Bisnis.com, JAKARTA --Eksekusi mati gelombang kedua terhadap sejumlah terpidana narkoba hingga saat ini masih belum juga terlaksana.
Terlepas dari keberatan dari aspek HAM, tak kecil upaya negara asing yang warganya masuk dalam daftar eksekusi untuk membatalkan eksekusi tersebut.
Di antara negara yang menonjol dengan upaya pembatalan eksekusi itu, Australia dan Brazil mengekspresikan diri dengan caranya masing-masing.
Australia, melalui Menlu Julia Bishop dan PM Tonny Abbott menjalankan sejumlah upaya diplomatik dari cara halus sampai tidak bisa dikatakan halus lagi.
Di antara jurus diplomatik Australia itu adalah dengan menawarkan kerjasama, pertukaran tahanan, hingga (yang membangkitkan kekesalan) adalah dengan mengungkit bantuan yang telah diberikan Australia terkait bencana Tsunami di Aceh.
Sementara, Brazil tampil dengan gaya diplomasi yang tanpa basa basi. Presiden Brazil, yang kini sedang menghadapi ketidakpercayaan publik di negerinya sendiri, Dilma Rouseff langsung tancap gas dengan pernyataannya menolak eksekusi hukuman mati terhadap warganya.
Presiden bernama lengkap Dilma Vana Rousseff juga melakukan protes diplomatis yang tak lazim: menolak menerima surat kepercayaan dan berkuasa penuh Dubes RI Toto Riyanto.
Lantas, bagaimana perilaku para terpidana sendiri? Duo bali Nine yang berkewarganegaan Australia relatif tak bertingkah aneh-aneh dan menjalani semua proses yang sedang berlangsung.

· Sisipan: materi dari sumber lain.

import Summits.CriticalPhenomena.PercolationContinuityZ3.Theorems.PercNearOneGluingNoHeavyLowerTailKnQuestion8CoefficientwiseCoreClassKernelMixHubWalls
import HarnessLib

/-!
# Words on a path by end colours: parity, blue runs, fills (PATH LEMMA of hub-Kleitman: transport lemmas, memo §1.3/§1.6)

Support file (`--supports stmt-CriticalPhenomena-4575`, closed), prover `prim-cplus-coupling` (gen 51).  No definitions, no notations,
no named facts, no sorries; standard axioms.  Memo `prim-cplus-coupling/A5-COUPLING-gen51.md` §1.3, §1.6.

Consequences of the wall dictionary `…KernelMixHubWalls` organised by the END COLOURS of a word `ω ⊆ [1, ℓ]` (the three levels
BB < {RB, BR} < RR of memo-50 §2.8): the parity of `#D(ω)` is the parity of 'first colour ≠ last colour' (`hubPath_even_walls_iff`);
a blue-starting word has all its red edges above `min D` (`hubPath_lt_of_mem_of_first_blue`), a blue-ending word has them at most `max D`
(`hubPath_le_of_mem_of_last_blue`); constant words (`hubPath_eq_empty_of_first_blue`, `hubPath_walls_const`); walls never contain `0` or `ℓ`
(`hubPath_zero_notMem_walls`, `hubPath_top_notMem_walls`); and the walls of a two-sided fill (`hubPath_walls_two_sided_fill`).  These are the
facts used to embed the sources/targets of the path lemma into the augmented family of `…KernelMixHubClosed` (BB ↦ `D`, RB ↦ `{0} ∪ D`,
BR ↦ `D ∪ {ℓ}`) in `…KernelMixHubPathCore`.
[cite: KozmaNitzan2024, Questions 8–9 (§5.5 p. 36) (context)]
-/

namespace Summit.CriticalPhenomena.PercolationContinuityZ3.Theorems

open Finset
open scoped symmDiff

namespace Coefficientwise

/-- `0` is never a wall. [folklore] -/
theorem hubPath_zero_notMem_walls (ℓ : ℕ) (D : Finset ℕ → Finset ℕ)
    (hD : ∀ ω, D ω = (Icc 1 (ℓ - 1)).filter (fun k => ¬ (k ∈ ω ↔ k + 1 ∈ ω))) (ω : Finset ℕ) : 0 ∉ D ω := by
  intro h
  have := walls_bounds ℓ D hD ω 0 h
  omega

/-- `ℓ` is never a wall (`ℓ ≥ 1`). [folklore] -/
theorem hubPath_top_notMem_walls (ℓ : ℕ) (hℓ : 1 ≤ ℓ) (D : Finset ℕ → Finset ℕ)
    (hD : ∀ ω, D ω = (Icc 1 (ℓ - 1)).filter (fun k => ¬ (k ∈ ω ↔ k + 1 ∈ ω))) (ω : Finset ℕ) : ℓ ∉ D ω := by
  intro h
  have := walls_bounds ℓ D hD ω ℓ h
  omega

/-- Walls are at most `ℓ - 1`. [folklore] -/
theorem hubPath_walls_le (ℓ : ℕ) (D : Finset ℕ → Finset ℕ)
    (hD : ∀ ω, D ω = (Icc 1 (ℓ - 1)).filter (fun k => ¬ (k ∈ ω ↔ k + 1 ∈ ω))) (ω : Finset ℕ) :
    ∀ e ∈ D ω, e ≤ ℓ - 1 := fun e he => (walls_bounds ℓ D hD ω e he).2

/-- Walls are at least `1`. [folklore] -/
theorem hubPath_walls_ge (ℓ : ℕ) (D : Finset ℕ → Finset ℕ)
    (hD : ∀ ω, D ω = (Icc 1 (ℓ - 1)).filter (fun k => ¬ (k ∈ ω ↔ k + 1 ∈ ω))) (ω : Finset ℕ) :
    ∀ e ∈ D ω, 1 ≤ e := fun e he => (walls_bounds ℓ D hD ω e he).1

/-- `#D(ω)` is even iff the first and the last edge have the same colour. [folklore] -/
theorem hubPath_even_walls_iff (ℓ : ℕ) (hℓ : 1 ≤ ℓ) (D : Finset ℕ → Finset ℕ)
    (hD : ∀ ω, D ω = (Icc 1 (ℓ - 1)).filter (fun k => ¬ (k ∈ ω ↔ k + 1 ∈ ω))) (ω : Finset ℕ) :
    Even (D ω).card ↔ (1 ∈ ω ↔ ℓ ∈ ω) := by
  have h := walls_last_iff ℓ hℓ D hD ω
  tauto

/-- A blue-starting word has all its red edges strictly above `min D`. [folklore] -/
theorem hubPath_lt_of_mem_of_first_blue (ℓ : ℕ) (D : Finset ℕ → Finset ℕ)
    (hD : ∀ ω, D ω = (Icc 1 (ℓ - 1)).filter (fun k => ¬ (k ∈ ω ↔ k + 1 ∈ ω))) (ω : Finset ℕ) (hω : ω ⊆ Icc 1 ℓ)
    (h1 : 1 ∉ ω) (h : (D ω).Nonempty) : ∀ k ∈ ω, (D ω).min' h < k := by
  intro k hk
  have hkb := Finset.mem_Icc.mp (hω hk)
  by_contra hc
  push Not at hc
  have := (walls_run_left ℓ D hD ω h k hkb.1 hc).mp hk
  exact h1 this

/-- A blue-ending word has all its red edges at most `max D`. [folklore] -/
theorem hubPath_le_of_mem_of_last_blue (ℓ : ℕ) (D : Finset ℕ → Finset ℕ)
    (hD : ∀ ω, D ω = (Icc 1 (ℓ - 1)).filter (fun k => ¬ (k ∈ ω ↔ k + 1 ∈ ω))) (ω : Finset ℕ) (hω : ω ⊆ Icc 1 ℓ)
    (hℓ : ℓ ∉ ω) (h : (D ω).Nonempty) : ∀ k ∈ ω, k ≤ (D ω).max' h := by
  intro k hk
  have hkb := Finset.mem_Icc.mp (hω hk)
  by_contra hc
  push Not at hc
  have := (walls_run_right ℓ D hD ω h k (by omega) hkb.2).mp hk
  exact hℓ this

/-- A blue-starting word without walls is all blue. [folklore] -/
theorem hubPath_eq_empty_of_first_blue (ℓ : ℕ) (D : Finset ℕ → Finset ℕ)
    (hD : ∀ ω, D ω = (Icc 1 (ℓ - 1)).filter (fun k => ¬ (k ∈ ω ↔ k + 1 ∈ ω))) (ω : Finset ℕ) (hω : ω ⊆ Icc 1 ℓ)
    (h1 : 1 ∉ ω) (h0 : D ω = ∅) : ω = ∅ := by
  rw [Finset.eq_empty_iff_forall_notMem]
  intro k hk
  have hkb := Finset.mem_Icc.mp (hω hk)
  have := ((walls_eq_empty_iff ℓ D hD ω).mp h0 k hkb.1 hkb.2).mp hk
  exact h1 this

/-- A red-starting word without walls is all red. [folklore] -/
theorem hubPath_eq_full_of_first_red (ℓ : ℕ) (D : Finset ℕ → Finset ℕ)
    (hD : ∀ ω, D ω = (Icc 1 (ℓ - 1)).filter (fun k => ¬ (k ∈ ω ↔ k + 1 ∈ ω))) (ω : Finset ℕ) (hω : ω ⊆ Icc 1 ℓ)
    (h1 : 1 ∈ ω) (h0 : D ω = ∅) : ω = Icc 1 ℓ := by
  apply Finset.Subset.antisymm hω
  intro k hk
  have hkb := Finset.mem_Icc.mp hk
  exact ((walls_eq_empty_iff ℓ D hD ω).mp h0 k hkb.1 hkb.2).mpr h1

/-- Constant words have no walls: `D(∅) = D([1, ℓ]) = ∅`. [folklore] -/
theorem hubPath_walls_const (ℓ : ℕ) (D : Finset ℕ → Finset ℕ)
    (hD : ∀ ω, D ω = (Icc 1 (ℓ - 1)).filter (fun k => ¬ (k ∈ ω ↔ k + 1 ∈ ω))) :
    D ∅ = ∅ ∧ D (Icc 1 ℓ) = ∅ := by
  constructor
  · exact (walls_eq_empty_iff ℓ D hD ∅).mpr fun k _ _ => by simp
  · refine (walls_eq_empty_iff ℓ D hD (Icc 1 ℓ)).mpr fun k hk1 hk => ?_
    simp only [Finset.mem_Icc]
    omega

/-- Walls of a two-sided fill: prefix `[1, a]` and suffix `[b+1, ℓ]` (`1 ≤ a < b ≤ ℓ-1`, both inside blue runs) toggle `a` and `b`.
[folklore] -/
theorem hubPath_walls_two_sided_fill (ℓ : ℕ) (D : Finset ℕ → Finset ℕ)
    (hD : ∀ ω, D ω = (Icc 1 (ℓ - 1)).filter (fun k => ¬ (k ∈ ω ↔ k + 1 ∈ ω))) (ω : Finset ℕ)
    (a b : ℕ) (ha : 1 ≤ a) (hab : a < b) (hb : b ≤ ℓ - 1) (hlead : ∀ k ∈ ω, a < k) (htrail : ∀ k ∈ ω, k ≤ b) :
    D (ω ∪ Icc 1 a ∪ Icc (b + 1) ℓ) = D ω ∆ {a} ∆ {b} := by
  have h1 := walls_prefix_fill ℓ D hD ω a ha (by omega) hlead
  have h2 := walls_suffix_fill ℓ D hD (ω ∪ Icc 1 a) b (by omega) hb (by
    intro k hk
    rcases Finset.mem_union.mp hk with hk | hk
    · exact htrail k hk
    · have := (Finset.mem_Icc.mp hk).2; omega)
  rw [h2, h1]

/-- Toggling a fresh element in and out: `insert x X ∆ {x} = X` for `x ∉ X`. [folklore] -/
theorem hubPath_insert_symmDiff_self (X : Finset ℕ) (x : ℕ) (hx : x ∉ X) : insert x X ∆ {x} = X := by
  ext e
  simp only [Finset.mem_symmDiff, Finset.mem_insert, Finset.mem_singleton]
  constructor
  · rintro (⟨h | h, hne⟩ | ⟨rfl, h⟩)
    · exact absurd h hne
    · exact h
    · exact absurd (Or.inl rfl) h
  · intro he
    have hne : e ≠ x := fun h => hx (h ▸ he)
    exact Or.inl ⟨Or.inr he, hne⟩

/-- `(insert x X ∆ {a}) ∆ {x} = X ∆ {a}` for `x ∉ X`, `a ≠ x`. [folklore] -/
theorem hubPath_insert_symmDiff_symmDiff_self (X : Finset ℕ) (x a : ℕ) (hx : x ∉ X) (hax : a ≠ x) :
    insert x X ∆ {a} ∆ {x} = X ∆ {a} := by
  ext e
  simp only [Finset.mem_symmDiff, Finset.mem_insert, Finset.mem_singleton]
  constructor
  · rintro (⟨(⟨h | h, hna⟩ | ⟨rfl, h⟩), hne⟩ | ⟨rfl, h⟩)
    · exact absurd h hne
    · exact Or.inl ⟨h, hna⟩
    · refine Or.inr ⟨rfl, fun h' => h (Or.inr h')⟩
    · exfalso
      apply h
      exact Or.inl ⟨Or.inl rfl, fun h' => hax h'.symm⟩
  · rintro (⟨he, hna⟩ | ⟨rfl, hna⟩)
    · have hne : e ≠ x := fun h => hx (h ▸ he)
      exact Or.inl ⟨Or.inl ⟨Or.inr he, hna⟩, hne⟩
    · exact Or.inl ⟨Or.inr ⟨rfl, fun h => hna (h.resolve_left hax)⟩, hax⟩

/-- The symmetric difference with two singletons lies inside `X ∪ {a, b}`: an element bound. [folklore] -/
theorem hubPath_mem_symmDiff_two (X : Finset ℕ) (a b e : ℕ) (he : e ∈ X ∆ {a} ∆ {b}) : e ∈ X ∨ e = a ∨ e = b := by
  simp only [Finset.mem_symmDiff, Finset.mem_singleton] at he
  tauto

end Coefficientwise

end Summit.CriticalPhenomena.PercolationContinuityZ3.Theorems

Sementara terpidana dari negara lain, seperti Atlaoui warga Prancis memilh mengajukan PK dan sidangnya di Pengadilan Negeri Tangerang baru akan berlangsung pada 25 Maret 2015. Kedubes Prancis pun akan berjuang agar terpidana yang turut mengelola pabrik ekstasi di Tangerang itu lolos dari vonis mati.
Sementara, warga Brazil Rodrigo Gularte tampil dengan kondisi lain. Ia mengaku menderita schizoprenia dan keterangan soal penyakitnya itu datang dari dokter di Negeri Samba, Brazil.
Terkait itu, Kejaksaan Agung meyakini tidak benar bahwa terpidana mati asal Brasil atas nama Rodrigo Gularte, yang sebelumnya dikabarkan mengalami gangguan kejiwaan atau menderita penyakit bipolar.
Menurut Jaksa Agung HM Prasetyo, Rodrigo hanya pura-pura gila agar terhindar dari eksekusi mati yang akan dilaksanakan dalam waktu dekat.
"Ternyata orang itu (Rodrigo) tidak sakit," tutur Prasetyo di Kejaksaan Agung Jakarta, Jumat (20/3/2015).
Prasetyo menuturkan beberapa pihak nantinya akan memberikan testimoni terkait Rodrigo yang ternyata tidak mengalami gangguan kejiwaan sama sekali.
"Nanti ada testimoni, beberapa pihak sebenarnya orang ini tidak sakit," kata Prasetyo.
Prasetyo juga menegaskan bahwa pihaknya tetap akan melakukan eksekusi mati terhadap Rodrigo.
Prasetyo mengatakan, tidak ada satupun halangan untuk dilakukan eksekusi mati terhadap seluruh terpidana mati, termasuk Rodrigo.
"Namun yang pasti memang untuk gangguan jiwa tidak satu halangan pun untuk eksekusi yang bersangkutan. Kecuali yang sedang hamil dan anak dibawah 18 tahun," tukasnya.
Lantas, kapan eksekusi dilakukan? Belum ada kepastian, yang pasti sejak mereka dipindahkan ke Nusakambangan, maka persiapan eksekusi di pulau khusus narapidana itu bisa diasumsikan sudah sangat siap.